Bill Maher & George W. Equally Clueless About the Web. In an especially telling moment for which he will forever be (rightly) ridiculed, George W. added an "s" to the end of the word Internet during one of the recent presidential debates. It's since become one of the hallmark examples of George W.'s perceived intellectual dimness, a depressing reminder that in America we may have decided to install one of the most intellectually challenged presidents ever right after electing one of our brightest (Clinton). So much for our vaunted meritocracy. But I was reminded of that "Internets" gaffe while watching comedian Bill Maher's otherwise compelling appearance on CNN's Larry King last night. Toward the end of their chat, a caller asked if Maher had a website where she might find his email address and write to him. His face went blank, as he tried to remember where to send her. After a moment, he tried to give her the address, but couldn't recall whether it was at HBO or at some site bearing his name (a producer quickly checked and piped it into King's earpiece, where he relayed it to the audience). The guy didn't know anything about his own website! Sorry to be biased toward the web, but with this possibly unprecedented bit of ignorance, Maher took a quick nosedive in my book as a serious observer of the culture. C'mon, Bill, hire a 10-year-old to occasionally tutor you in your dressing room, if you must. But do spend a little time investigating the present world (to say nothing of the future) every now and again. That goes double if you're going to have any credibility at all in commenting on the backwardness of the right wing. By the way, his site is indeed found at Billmaher.com. And it's a pretty good guess that his so-called blog is ghostwritten.

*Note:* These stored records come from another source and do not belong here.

import Mathlib
import HarnessLib
import Summits.ValiantsHypothesis.ValiantsHypothesis.Theorems.LacunarySymmetroidMatrixDescartesOsculationLawCuspCubic

/-!
# ValiantsHypothesis / LacunarySymmetroid — crux `MatrixDescartes` (stmt-ValiantsHypothesis-18050, V1),
# line «osculation-law»: the NON-MONIC cubic cusp curve `a₃b³ + a₂b² + a₁b + a₀` — θ-calculus and pseudo-division

Algebra for the count half (β) of the rank-three column `(3, s)` (val-lit-p5 g11's programme), for ARBITRARY
`a₃ a₂ a₁ a₀ : ℝ[X]` (no definitions, no named facts):

* `eval_Psi3`, `eval_logHessian_Psi3` — θ-calculus for `Ψ = X₁³·ι a₃ + X₁²·ι a₂ + X₁·ι a₁ + ι a₀` (`ι : X ↦ X₀`);
* `hessval_vertical` — at an abscissa where all four coefficients vanish the Hessian vanishes identically in `b`
  (every term of `H` carries a factor `θ₁Ψ` or `θ₁²Ψ`), so the vertical ray lies in the osculation set;
* `hess_pseudo_reduce3` (one `ring`): **`a₃⁶·H = Q·Ψ + R₂b² + R₁b + R₀`** — pseudo-division of the Hessian
  (49 monomials, `b`-degree 9) by the cubic; seven division steps, one power of `a₃` cancels; `Q` (130 monomials) and
  `R₂, R₁, R₀` (65, 67, 46 monomials; isobaric of weights 7, 8, 9 for `wt(aₖ) = 3 − k`, homogeneous of degree 9 in the
  letter data `aₖ, θaₖ, θ²aₖ`) computed by exact integer arithmetic in the seat and CHECKED HERE by the kernel;
* `eval_R2n/R1n/R0n`, `hess_pseudo_reduce_poly3` — the same with `Rᵢ` as honest polynomials:
  on the curve, `a₃(t)⁶·H(t,b) = R₂(t)b² + R₁(t)b + R₀(t)`.

Honest framing: helper algebra for a located column of an UNREGISTERED V1 law line (ideator val-idea-2);
`OsculationLaw` (all `m`), `PeelInequality`, `MatrixDescartes`, Conjecture B and `VP ≠ VNP` are OPEN / NOT proved.
-/

-- `Summit.ValiantsHypothesis.ValiantsHypothesis.…` is the tree's mandated single-conjunct layout (Sub = Summit).
set_option linter.dupNamespace false

noncomputable section

namespace Summit.ValiantsHypothesis.ValiantsHypothesis.Theorems.LacunarySymmetroidMatrixDescartes

open Polynomial Set
open scoped BigOperators

namespace OsculationCuspCubic

/-! ### θ-calculus for `Ψ = X₁³·ι a₃ + X₁²·ι a₂ + X₁·ι a₁ + ι a₀` -/

/-- `Ψ(t,b) = a₃(t)b³ + a₂(t)b² + a₁(t)b + a₀(t)`. [folklore] -/
theorem eval_Psi3 (a₃ a₂ a₁ a₀ : ℝ[X]) (p : Fin 2 → ℝ) :
    MvPolynomial.eval p (MvPolynomial.X 1 * MvPolynomial.X 1 * MvPolynomial.X 1 * Polynomial.aeval (MvPolynomial.X 0 : MvPolynomial (Fin 2) ℝ) a₃ + MvPolynomial.X 1 * MvPolynomial.X 1 * Polynomial.aeval (MvPolynomial.X 0 : MvPolynomial (Fin 2) ℝ) a₂ + MvPolynomial.X 1 * Polynomial.aeval (MvPolynomial.X 0 : MvPolynomial (Fin 2) ℝ) a₁ + Polynomial.aeval (MvPolynomial.X 0 : MvPolynomial (Fin 2) ℝ) a₀) =
      a₃.eval (p 0) * p 1 ^ 3 + a₂.eval (p 0) * p 1 ^ 2 + a₁.eval (p 0) * p 1 + a₀.eval (p 0) := by
  simp only [map_add, map_mul, MvPolynomial.eval_X, OsculationRankOne.eval_aevalX0]
  ring

set_option maxRecDepth 100000 in
/-- The bordered log-Hessian of `Ψ` at `p = (t,b)` in the scalars `aₖ(t)`, `θaₖ(t)`, `θ²aₖ(t)`. [folklore] -/
theorem eval_logHessian_Psi3 (a₃ a₂ a₁ a₀ : ℝ[X]) (Φ : MvPolynomial (Fin 2) ℝ) (hΦ : Φ = (MvPolynomial.X 1 * MvPolynomial.X 1 * MvPolynomial.X 1 * Polynomial.aeval (MvPolynomial.X 0 : MvPolynomial (Fin 2) ℝ) a₃ + MvPolynomial.X 1 * MvPolynomial.X 1 * Polynomial.aeval (MvPolynomial.X 0 : MvPolynomial (Fin 2) ℝ) a₂ + MvPolynomial.X 1 * Polynomial.aeval (MvPolynomial.X 0 : MvPolynomial (Fin 2) ℝ) a₁ + Polynomial.aeval (MvPolynomial.X 0 : MvPolynomial (Fin 2) ℝ) a₀))
    (p : Fin 2 → ℝ) :
    MvPolynomial.eval p
        (MvPolynomial.X 0 * MvPolynomial.pderiv 0 (MvPolynomial.X 0 * MvPolynomial.pderiv 0 Φ)
            * (MvPolynomial.X 1 * MvPolynomial.pderiv 1 Φ) ^ 2
          - 2 * (MvPolynomial.X 0 * MvPolynomial.pderiv 0 (MvPolynomial.X 1 * MvPolynomial.pderiv 1 Φ))
            * (MvPolynomial.X 0 * MvPolynomial.pderiv 0 Φ) * (MvPolynomial.X 1 * MvPolynomial.pderiv 1 Φ)
          + MvPolynomial.X 1 * MvPolynomial.pderiv 1 (MvPolynomial.X 1 * MvPolynomial.pderiv 1 Φ)
            * (MvPolynomial.X 0 * MvPolynomial.pderiv 0 Φ) ^ 2) =
      (((p 0) * (derivative a₃).eval (p 0) + (p 0) ^ 2 * (derivative (derivative a₃)).eval (p 0)) * (p 1) ^ 3 + ((p 0) * (derivative a₂).eval (p 0) + (p 0) ^ 2 * (derivative (derivative a₂)).eval (p 0)) * (p 1) ^ 2
          + ((p 0) * (derivative a₁).eval (p 0) + (p 0) ^ 2 * (derivative (derivative a₁)).eval (p 0)) * (p 1) + ((p 0) * (derivative a₀).eval (p 0)
          + (p 0) ^ 2 * (derivative (derivative a₀)).eval (p 0))) * (3 * a₃.eval (p 0) * (p 1) ^ 3 + 2 * a₂.eval (p 0) * (p 1) ^ 2 + a₁.eval (p 0) * (p 1)) ^ 2
          - 2 * (3 * ((p 0) * (derivative a₃).eval (p 0)) * (p 1) ^ 3 + 2 * ((p 0) * (derivative a₂).eval (p 0)) * (p 1) ^ 2 + ((p 0) * (derivative a₁).eval (p 0)) * (p 1)) * (((p 0) * (derivative a₃).eval (p 0)) * (p 1) ^ 3
          + ((p 0) * (derivative a₂).eval (p 0)) * (p 1) ^ 2 + ((p 0) * (derivative a₁).eval (p 0)) * (p 1) + ((p 0) * (derivative a₀).eval (p 0))) * (3 * a₃.eval (p 0) * (p 1) ^ 3
          + 2 * a₂.eval (p 0) * (p 1) ^ 2 + a₁.eval (p 0) * (p 1)) + (9 * a₃.eval (p 0) * (p 1) ^ 3 + 4 * a₂.eval (p 0) * (p 1) ^ 2 + a₁.eval (p 0) * (p 1)) * (((p 0) * (derivative a₃).eval (p 0)) * (p 1) ^ 3
          + ((p 0) * (derivative a₂).eval (p 0)) * (p 1) ^ 2 + ((p 0) * (derivative a₁).eval (p 0)) * (p 1) + ((p 0) * (derivative a₀).eval (p 0))) ^ 2 := by
  subst hΦ
  simp only [map_add, map_sub, map_mul, map_pow, MvPolynomial.pderiv_mul,
    MvPolynomial.pderiv_X_self, MvPolynomial.pderiv_X_of_ne (show (1 : Fin 2) ≠ 0 by decide),
    OsculationRankOne.pderiv_zero_aevalX0, OsculationRankOne.pderiv_one_aevalX0,
    MvPolynomial.eval_X, OsculationRankOne.eval_aevalX0, map_ofNat, map_one, mul_zero, zero_mul, add_zero,
    zero_add, one_mul, mul_one]
  ring

set_option maxRecDepth 100000 in
/-- **Vertical abscissae osculate everywhere**: if `a₃(t) = a₂(t) = a₁(t) = a₀(t) = 0` then `H(Ψ)(t,b) = 0` for every
`b` (each term of `H` carries a factor `θ₁Ψ(t,b)` or `θ₁²Ψ(t,b)`, both multiples of the coefficients). [folklore] -/
theorem hessval_vertical (a₃ a₂ a₁ a₀ : ℝ[X]) (t b : ℝ) (h3 : a₃.eval t = 0) (h2 : a₂.eval t = 0)
    (h1 : a₁.eval t = 0) :
    (((t) * (derivative a₃).eval (t) + (t) ^ 2 * (derivative (derivative a₃)).eval (t)) * (b) ^ 3 + ((t) * (derivative a₂).eval (t) + (t) ^ 2 * (derivative (derivative a₂)).eval (t)) * (b) ^ 2
          + ((t) * (derivative a₁).eval (t) + (t) ^ 2 * (derivative (derivative a₁)).eval (t)) * (b) + ((t) * (derivative a₀).eval (t) + (t) ^ 2 * (derivative (derivative a₀)).eval (t))) * (3 * a₃.eval (t) * (b) ^ 3
          + 2 * a₂.eval (t) * (b) ^ 2 + a₁.eval (t) * (b)) ^ 2 - 2 * (3 * ((t) * (derivative a₃).eval (t)) * (b) ^ 3 + 2 * ((t) * (derivative a₂).eval (t)) * (b) ^ 2
          + ((t) * (derivative a₁).eval (t)) * (b)) * (((t) * (derivative a₃).eval (t)) * (b) ^ 3 + ((t) * (derivative a₂).eval (t)) * (b) ^ 2 + ((t) * (derivative a₁).eval (t)) * (b)
          + ((t) * (derivative a₀).eval (t))) * (3 * a₃.eval (t) * (b) ^ 3 + 2 * a₂.eval (t) * (b) ^ 2 + a₁.eval (t) * (b)) + (9 * a₃.eval (t) * (b) ^ 3
          + 4 * a₂.eval (t) * (b) ^ 2 + a₁.eval (t) * (b)) * (((t) * (derivative a₃).eval (t)) * (b) ^ 3 + ((t) * (derivative a₂).eval (t)) * (b) ^ 2
          + ((t) * (derivative a₁).eval (t)) * (b) + ((t) * (derivative a₀).eval (t))) ^ 2 = 0 := by
  rw [h3, h2, h1]
  ring

end OsculationCuspCubic

end Summit.ValiantsHypothesis.ValiantsHypothesis.Theorems.LacunarySymmetroidMatrixDescartes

Finally, this bit of brilliantly observed and beautifully rendered prose poetry masquerading as election reportage explains why the hyperliterate British historian Simon Schama was always one of Tina Brown's favorites when she ran the roost at the New Yorker. Here, from a recent piece in Guardian Weekly, an American version of which you'll newly find on some newstands, he riffs on the "Divided States of America," comprised of "Worldly America" (blue) and Godly America (red):

'By the lights of the psephology manuals, Ohio ought to have been a natural for the Democrats: aging industrial cities such as Dayton and Akron, with big concentrations of minorities, suffering prolonged economic pain from outsourced industries. Cleveland and Cincinnati are classic cites of the Worldly plain: half-decayed, incompletely revived; great art museums, a rock 'n roll hall of fame, a terrific symphony orchestra. But drive a bit and you're in deep Zion, where the Holsteins graze by billboards urging the sinful to return to the bosom of the Almighty, the church of Friday Night high school football shouts its hosannas at the touchdowns, and Support Our Troops signs grow as thick as rutabaga.'

Anyway, do please have yourself a pleasant Thanksgiving holiday, gentle reader.